7. He argued that in as much as he was found guilty, it was evident that he had fallen into stress and depression after the loss of his business which led to his mental illness at the commission of the act.
8. Further that he was of good character and held a clean record before being charged in the matter herein. The accused family still hold him in high regard as per the Sentence Review Report where they indicated they would receive him, well if he is considered for review.
9. The accused submitted he was committed to Mathare Hospital and has since been treated, rehabilitated and released to Kamiti Prison.
10. He is still under medication and has promised to continue with the regimen as advised by the doctor.
11. His recent medical evaluations indicate that he is stable and fit to reintegrate into society.
12. He has since been in custody for about nine years and requests that this period be considered under section 333 (2) of the Criminal Procedure Code.
13. The prosecution alternatively submitted that this matter was fully heard and determined with judgements issued by two judges.
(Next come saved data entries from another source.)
set_option maxHeartbeats 4000000 in
set_option maxRecDepth 100000 in
/-- **`E₃(u_2u_3, u_0, u_1) ≥ 0` (order-3 product row) for the OR with the independent two-coin block `b = (c₁, c₂, c₂, c₁c₂)`** (measure level, hypotheses as in `sahiE_four_orTwoCoinY_nonneg`). [this work] -/
theorem sahiE_three_prodRow23_orTwoCoinY_nonneg (μ : γ → ℝ) (ν : β → ℝ)
    (hμ0 : ∀ t, 0 ≤ μ t) (hμ1 : ∑ t, μ t = 1) (hν0 : ∀ t, 0 ≤ ν t) (hν1 : ∑ t, ν t = 1) (hμ2 : SahiPositive μ 2)
    (a : Fin 4 → γ → ℝ) (b : Fin 4 → β → ℝ) (ha0 : ∀ i t, 0 ≤ a i t) (ha1 : ∀ i t, a i t ≤ 1) (ham : ∀ i, Monotone (a i))
    (c₁ c₂ : β → ℝ) (hc₁ : ∀ y, c₁ y = 0 ∨ c₁ y = 1) (hc₂ : ∀ y, c₂ y = 0 ∨ c₂ y = 1) (hind : ex ν (c₁ * c₂) = ex ν c₁ * ex ν c₂)
    (hb0 : b 0 = c₁) (hb1 : b 1 = c₂) (hb2 : b 2 = c₂) (hb3 : b 3 = c₁ * c₂) (h : H4Plus μ a) :
    0 ≤ sahiE (fun p : γ × β => μ p.1 * ν p.2) 3 ![(fun (i : Fin 4) (p : γ × β) => a i p.1 + b i p.2 - a i p.1 * b i p.2) 2 * (fun (i : Fin 4) (p : γ × β) => a i p.1 + b i p.2 - a i p.1 * b i p.2) 3, (fun (i : Fin 4) (p : γ × β) => a i p.1 + b i p.2 - a i p.1 * b i p.2) 0, (fun (i : Fin 4) (p : γ × β) => a i p.1 + b i p.2 - a i p.1 * b i p.2) 1] := by
  have hT := aAdmissible_of_h4Plus μ hμ0 hμ1 hμ2 a ha0 ha1 ham h
  have h10 : 0 ≤ ex ν c₁ := ex_nonneg hν0 (fun y => by rcases hc₁ y with e | e <;> simp [e])
  have h11 : ex ν c₁ ≤ 1 := by
    have t := ex_mono hν0 (fun y => show c₁ y ≤ (fun _ => (1:ℝ)) y by rcases hc₁ y with e | e <;> simp [e]); rw [ex_const hν1] at t; exact t
  have h20 : 0 ≤ ex ν c₂ := ex_nonneg hν0 (fun y => by rcases hc₂ y with e | e <;> simp [e])
  have h21 : ex ν c₂ ≤ 1 := by
    have t := ex_mono hν0 (fun y => show c₂ y ≤ (fun _ => (1:ℝ)) y by rcases hc₂ y with e | e <;> simp [e]); rw [ex_const hν1] at t; exact t
  have mb0 : ex ν (b 0) = ex ν c₁ := by rw [hb0]
  have mb1 : ex ν (b 1) = ex ν c₂ := by rw [hb1]
  have mb2 : ex ν (b 2) = ex ν c₂ := by rw [hb2]
  have mb3 : ex ν (b 3) = ex ν c₁ * ex ν c₂ := by rw [hb3, hind]
  have mb01 : ex ν (b 0 * b 1) = ex ν c₁ * ex ν c₂ := by
    have e : (b 0 * b 1 : β → ℝ) = c₁ * c₂ := by
      funext y; simp only [hb0, hb1, Pi.mul_apply]
    rw [e, hind]
  have mb02 : ex ν (b 0 * b 2) = ex ν c₁ * ex ν c₂ := by
    have e : (b 0 * b 2 : β → ℝ) = c₁ * c₂ := by
      funext y; simp only [hb0, hb2, Pi.mul_apply]
    rw [e, hind]
  have mb03 : ex ν (b 0 * b 3) = ex ν c₁ * ex ν c₂ := by
    have e : (b 0 * b 3 : β → ℝ) = c₁ * c₂ := by
      funext y; simp only [hb0, hb3, Pi.mul_apply]
      all_goals (rcases hc₁ y with h1 | h1 <;> rcases hc₂ y with h2 | h2 <;> simp [h1, h2])
    rw [e, hind]
  have mb12 : ex ν (b 1 * b 2) = ex ν c₂ := by
    have e : (b 1 * b 2 : β → ℝ) = c₂ := by
      funext y; simp only [hb1, hb2, Pi.mul_apply]
      all_goals (rcases hc₂ y with h2 | h2 <;> simp [h2])
    rw [e]
  have mb13 : ex ν (b 1 * b 3) = ex ν c₁ * ex ν c₂ := by
    have e : (b 1 * b 3 : β → ℝ) = c₁ * c₂ := by
      funext y; simp only [hb1, hb3, Pi.mul_apply]
      all_goals (rcases hc₁ y with h1 | h1 <;> rcases hc₂ y with h2 | h2 <;> simp [h1, h2])
    rw [e, hind]
  have mb23 : ex ν (b 2 * b 3) = ex ν c₁ * ex ν c₂ := by
    have e : (b 2 * b 3 : β → ℝ) = c₁ * c₂ := by
      funext y; simp only [hb2, hb3, Pi.mul_apply]
      all_goals (rcases hc₁ y with h1 | h1 <;> rcases hc₂ y with h2 | h2 <;> simp [h1, h2])
    rw [e, hind]
  have mb012 : ex ν (b 0 * b 1 * b 2) = ex ν c₁ * ex ν c₂ := by
    have e : (b 0 * b 1 * b 2 : β → ℝ) = c₁ * c₂ := by
      funext y; simp only [hb0, hb1, hb2, Pi.mul_apply]
      all_goals (rcases hc₁ y with h1 | h1 <;> rcases hc₂ y with h2 | h2 <;> simp [h1, h2])
    rw [e, hind]
  have mb013 : ex ν (b 0 * b 1 * b 3) = ex ν c₁ * ex ν c₂ := by
    have e : (b 0 * b 1 * b 3 : β → ℝ) = c₁ * c₂ := by
      funext y; simp only [hb0, hb1, hb3, Pi.mul_apply]
      all_goals (rcases hc₁ y with h1 | h1 <;> rcases hc₂ y with h2 | h2 <;> simp [h1, h2])
    rw [e, hind]
  have mb023 : ex ν (b 0 * b 2 * b 3) = ex ν c₁ * ex ν c₂ := by
    have e : (b 0 * b 2 * b 3 : β → ℝ) = c₁ * c₂ := by
      funext y; simp only [hb0, hb2, hb3, Pi.mul_apply]
      all_goals (rcases hc₁ y with h1 | h1 <;> rcases hc₂ y with h2 | h2 <;> simp [h1, h2])
    rw [e, hind]
  have mb123 : ex ν (b 1 * b 2 * b 3) = ex ν c₁ * ex ν c₂ := by
    have e : (b 1 * b 2 * b 3 : β → ℝ) = c₁ * c₂ := by
      funext y; simp only [hb1, hb2, hb3, Pi.mul_apply]
      all_goals (rcases hc₁ y with h1 | h1 <;> rcases hc₂ y with h2 | h2 <;> simp [h1, h2])
    rw [e, hind]
  have mb0123 : ex ν (b 0 * b 1 * b 2 * b 3) = ex ν c₁ * ex ν c₂ := by
    have e : (b 0 * b 1 * b 2 * b 3 : β → ℝ) = c₁ * c₂ := by
      funext y; simp only [hb0, hb1, hb2, hb3, Pi.mul_apply]
      all_goals (rcases hc₁ y with h1 | h1 <;> rcases hc₂ y with h2 | h2 <;> simp [h1, h2])
    rw [e, hind]
  have cm0 : (fun (i : Fin 4) (p : γ × β) => a i p.1 + b i p.2 - a i p.1 * b i p.2) 2 * (fun (i : Fin 4) (p : γ × β) => a i p.1 + b i p.2 - a i p.1 * b i p.2) 3 * (fun (i : Fin 4) (p : γ × β) => a i p.1 + b i p.2 - a i p.1 * b i p.2) 0 * (fun (i : Fin 4) (p : γ × β) => a i p.1 + b i p.2 - a i p.1 * b i p.2) 1 = (fun (i : Fin 4) (p : γ × β) => a i p.1 + b i p.2 - a i p.1 * b i p.2) 0 * (fun (i : Fin 4) (p : γ × β) => a i p.1 + b i p.2 - a i p.1 * b i p.2) 1 * (fun (i : Fin 4) (p : γ × β) => a i p.1 + b i p.2 - a i p.1 * b i p.2) 2 * (fun (i : Fin 4) (p : γ × β) => a i p.1 + b i p.2 - a i p.1 * b i p.2) 3 := by funext p; simp only [Pi.mul_apply]; ring
  have cm1 : (fun (i : Fin 4) (p : γ × β) => a i p.1 + b i p.2 - a i p.1 * b i p.2) 2 * (fun (i : Fin 4) (p : γ × β) => a i p.1 + b i p.2 - a i p.1 * b i p.2) 3 * (fun (i : Fin 4) (p : γ × β) => a i p.1 + b i p.2 - a i p.1 * b i p.2) 1 = (fun (i : Fin 4) (p : γ × β) => a i p.1 + b i p.2 - a i p.1 * b i p.2) 1 * (fun (i : Fin 4) (p : γ × β) => a i p.1 + b i p.2 - a i p.1 * b i p.2) 2 * (fun (i : Fin 4) (p : γ × β) => a i p.1 + b i p.2 - a i p.1 * b i p.2) 3 := by funext p; simp only [Pi.mul_apply]; ring
  have cm2 : (fun (i : Fin 4) (p : γ × β) => a i p.1 + b i p.2 - a i p.1 * b i p.2) 2 * (fun (i : Fin 4) (p : γ × β) => a i p.1 + b i p.2 - a i p.1 * b i p.2) 3 * (fun (i : Fin 4) (p : γ × β) => a i p.1 + b i p.2 - a i p.1 * b i p.2) 0 = (fun (i : Fin 4) (p : γ × β) => a i p.1 + b i p.2 - a i p.1 * b i p.2) 0 * (fun (i : Fin 4) (p : γ × β) => a i p.1 + b i p.2 - a i p.1 * b i p.2) 2 * (fun (i : Fin 4) (p : γ × β) => a i p.1 + b i p.2 - a i p.1 * b i p.2) 3 := by funext p; simp only [Pi.mul_apply]; ring
  rw [sahiE_three, cm0, cm1, cm2, uMoment_0123 μ ν hμ1 hν1 a b, uMoment_123 μ ν hμ1 hν1 a b, uMoment_023 μ ν hμ1 hν1 a b, uMoment_01 μ ν hμ1 hν1 a b, uMoment_23 μ ν hμ1 hν1 a b, uMoment_0 μ ν hμ1 hν1 a b, uMoment_1 μ ν hμ1 hν1 a b]
  rw [exFail_0 μ hμ1 a, exFail_1 μ hμ1 a, exFail_2 μ hμ1 a, exFail_3 μ hμ1 a, exFail_01 μ hμ1 a, exFail_02 μ hμ1 a, exFail_03 μ hμ1 a, exFail_12 μ hμ1 a, exFail_13 μ hμ1 a, exFail_23 μ hμ1 a, exFail_012 μ hμ1 a, exFail_013 μ hμ1 a, exFail_023 μ hμ1 a, exFail_123 μ hμ1 a, exFail_0123 μ hμ1 a]
  rw [exFail_0 ν hν1 b, exFail_1 ν hν1 b, exFail_2 ν hν1 b, exFail_3 ν hν1 b, exFail_01 ν hν1 b, exFail_02 ν hν1 b, exFail_03 ν hν1 b, exFail_12 ν hν1 b, exFail_13 ν hν1 b, exFail_23 ν hν1 b, exFail_012 ν hν1 b, exFail_013 ν hν1 b, exFail_023 ν hν1 b, exFail_123 ν hν1 b, exFail_0123 ν hν1 b]
  rw [mb0, mb1, mb2, mb3, mb01, mb02, mb03, mb12, mb13, mb23, mb012, mb013, mb023, mb123, mb0123]
  linear_combination e3prod23_orTwoCoinY_nonneg_explicit (ex μ (a 0)) (ex μ (a 1)) (ex μ (a 2)) (ex μ (a 3)) (ex μ (a 0 * a 1)) (ex μ (a 0 * a 2)) (ex μ (a 0 * a 3)) (ex μ (a 1 * a 2)) (ex μ (a 1 * a 3)) (ex μ (a 2 * a 3)) (ex μ (a 0 * a 1 * a 2)) (ex μ (a 0 * a 1 * a 3)) (ex μ (a 0 * a 2 * a 3)) (ex μ (a 1 * a 2 * a 3)) (ex μ (a 0 * a 1 * a 2 * a 3)) (ex ν c₁) (ex ν c₂) hT h10 h11 h20 h21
14. It was the prosecutions position that the court is functus officio and it cannot thus review or vary the sentence as it lacks jurisdiction.
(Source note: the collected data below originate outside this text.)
import Literature.Geometry.Lorentzian.BoostedKerrCausalLegs
import Literature.Geometry.Lorentzian.KerrRadiusGradientVector
import Literature.Geometry.Lorentzian.CausalFutureProofs
import Literature.Geometry.Lorentzian.CausalityConditionsProofs
import HarnessLib

/-!
# The radius-uniform inward causal leg in a boosted Kerr–Schild chart (far zone)

Extension of `BoostedKerrCausalLegs` (same namespace `BoostedKerrLegs`): the **far ingoing leg**
`BoostedKerrLegs.FarIngoingLeg 𝒟`, PROVED for every vacuum Cauchy development `𝒟`
(`BoostedKerrLegs.farIngoingLeg_holds`).  In a boosted Kerr–Schild chart `Ψ` of a hole with `0 < M`,
`|a| ≤ M`, for a shell radius `R₀ ≥ 100 M`: pointwise `C⁰`-closeness `‖(Ψ^*g − g_B)(x)‖ ≤ 1/(20‖Λ‖²)`
on the backward-free chart triangle `{t_y ≤ t, R₀ ≤ r, r + (t − t_y)/3 ≤ r_y}` above a chart point `y`
with `r_y ≥ R₀`, together with future-directedness of the push-forward `dΨ(ΛV)` of the background
time field `V = −g♯dt*` (`Kerr.timeVector`) at the later shell points `{t ≥ t_y, r = R₀}`, put a LATER
shell point `x`, `t_y ≤ t_x ≤ t_y + 3 (r_y − R₀)`, in the causal future of `Ψ y`.  Mechanism: the
straight chart segment of rest-frame inward speed `½`, `θ ↦ y + θ Λ(1, −ξ/(2‖ξ‖))`, has chart time
`t₀ + θ` and radius `≤ r₀ − θ/3` (`radius_smul_le`), so it stays in the triangle; along it
`g(dΨu, dΨu) ≤ −1 + ¼ + 1/20 + 9/80 < 0` (`val_mfderiv_lorentz_le`), so `dΨu` is timelike; at the
shell end `dΨ(ΛV)` is future-directed and `g(dΨΛV, dΨu) < 0` (`val_mfderiv_timeVector_lt₄₀`:
`g_B(ΛV, ΛV) = −1 − 2H`, `g_B(ΛV, Λ(1, η)) = −1`, `‖V‖ ≤ 11/10`), hence `dΨu` is future-directed there
and, by the one-sign lemma `isFutureDirected_mfderiv_apply_of_isPreconnected`, along the whole
segment; `leg_two_causal` concludes.  The constants do not decay in `r` (far-zone comparison with
Minkowski cones, Dafermos–Rodnianski arXiv:0811.0354, §5.1; causality bookkeeping O'Neill 1983,
Ch. 14, pp. 402–403).

Provenance: decomp-fsc lens-1 g40 side file `FarHandover40.lean` ll. 255–637 (the Δ-free piece FIL
and its `₄₀` coordinate helpers, re-derived from the private helpers of `BoostedKerrCausalLegs`),
re-homed verbatim up to docstrings / cite tags; the statement `FarIngoingLeg` is byte-identical to
the route-side text so the route's corollary is `exact BoostedKerrLegs.farIngoingLeg_holds 𝒟`.

Second part (the LEG LADDER): the graded leg `BoostedKerrLegs.FarIngoingLegAt s k 𝒟` (slope `1/s`, waiting
time `s (r_y − R₀)`, closeness `1/(k‖Λ‖²)`; `FarIngoingLeg = FarIngoingLegAt 3 20` by `Iff.rfl`), monotone in
`(s, k)`, PROVED for every `s > (51/49)·(10001/10000)` with `k ≥ 200 s/(49 s − 51·(10001/10000))`
(`farIngoingLegAt_of_lt_three`, the `σ`-generic run of the same proof with the alignment-blind cone bounds
`kerrBilin_ofTimeSpace_one_le_of_norm_le_one`, `val_mfderiv_lorentz_le_of_norm_le_one`,
`val_mfderiv_timeVector_lt_of_norm_le_one` and the roundness `norm_le_roundness_mul_radius`), the finite sub-grid
FIL_{3,7}, FIL_{2,9}, FIL_{3/2,14}, FIL_{11/10,76}, FIL_{21/20,473}, and the ALIGNED cone identity of the ingoing
chart at `a = 0`, `kerrBilin_radial_eq`: `g_{M,0}(v, v) = −(1 − σ)((1 + σ) − 2H(1 − σ))` for the inward radial
direction `v = (1, −σ x̂)` — timelike for every `σ < 1` wherever `2H < 1` (provenance: lens-1 g42/g43 side files
`ReachLadder42.lean` / `LegLadder43.lean`, the Δ-free §3σ block, verbatim up to names, docstrings, cite tags).

NOT here: the two-chart ports (shell handover SH, wild layer W, the graded FH_θ / reach FIR_θ) and the profile
bookkeeping `CoherentProfile` / `coherentMinorant` — route side; the sliver `1 < s ≤ (51/49)·1.0001` (needs the
aligned sign of `ℓ(u)` for `a ≠ 0`) — not claimed.
-/

noncomputable section

open scoped Topology Manifold ContDiff ENNReal
open Filter Set Function

namespace Literature.Geometry.Lorentzian

namespace BoostedKerrLegs

-- typeclass search through nested operator types `E4 →L[ℝ] E4 →L[ℝ] ℝ` (as in `BoostedKerrCausalLegs`)
set_option maxSynthPendingDepth 3

variable {X : Type} [TopologicalSpace X] [ChartedSpace E3 X]
  [IsManifold (𝓡 3) ((⊤ : ℕ∞) : WithTop ℕ∞) X] [ConnectedSpace X] {D : InitialDataSet (𝓡 3) X}
-- (`[T2Space X] [SecondCountableTopology X]` of the route-side variable block are not needed by any statement here)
15. It was their contention that the matter is now under the purview of the Executive arm of government or it can be appealed to the court of appeal. They therefore urged the court to uphold its previous decision and dismiss the application.
16. The sole issue for determination in this application is whether the sentence meted upon the Applicant should be reviewed.
17. I rely on the Supreme Court's landmark decision in Francis Karioko Muruatetu & Another v Republic [2017] eKLR, as well as subsequent jurisprudence on sentencing review and the treatment of offenders with mental illness in determining this application.
18. The Applicant was convicted of murder but found to have been suffering from schizophrenia at the time of the offense, leading to his detention at Mathare Mental Hospital under Section 165 of the Criminal Procedure Code.
19. The Applicant was detained at the pleasure of the President and he now seeks a review of his sentence, arguing that his prolonged detention is inhumane and degrading, particularly in light of his rehabilitation, medical stability, and the period already served in custody.
20. The prosecution contends that the court is functus officio and lacks jurisdiction to review the sentence, suggesting that the matter now falls within the purview of the Executive or the Court of Appeal.
21. However, this position is untenable in light of the Supreme Court's directions in Muruatetu(supra), which affirmed the judiciary's role in ensuring that sentences are proportionate, just, and subject to review where circumstances warrant.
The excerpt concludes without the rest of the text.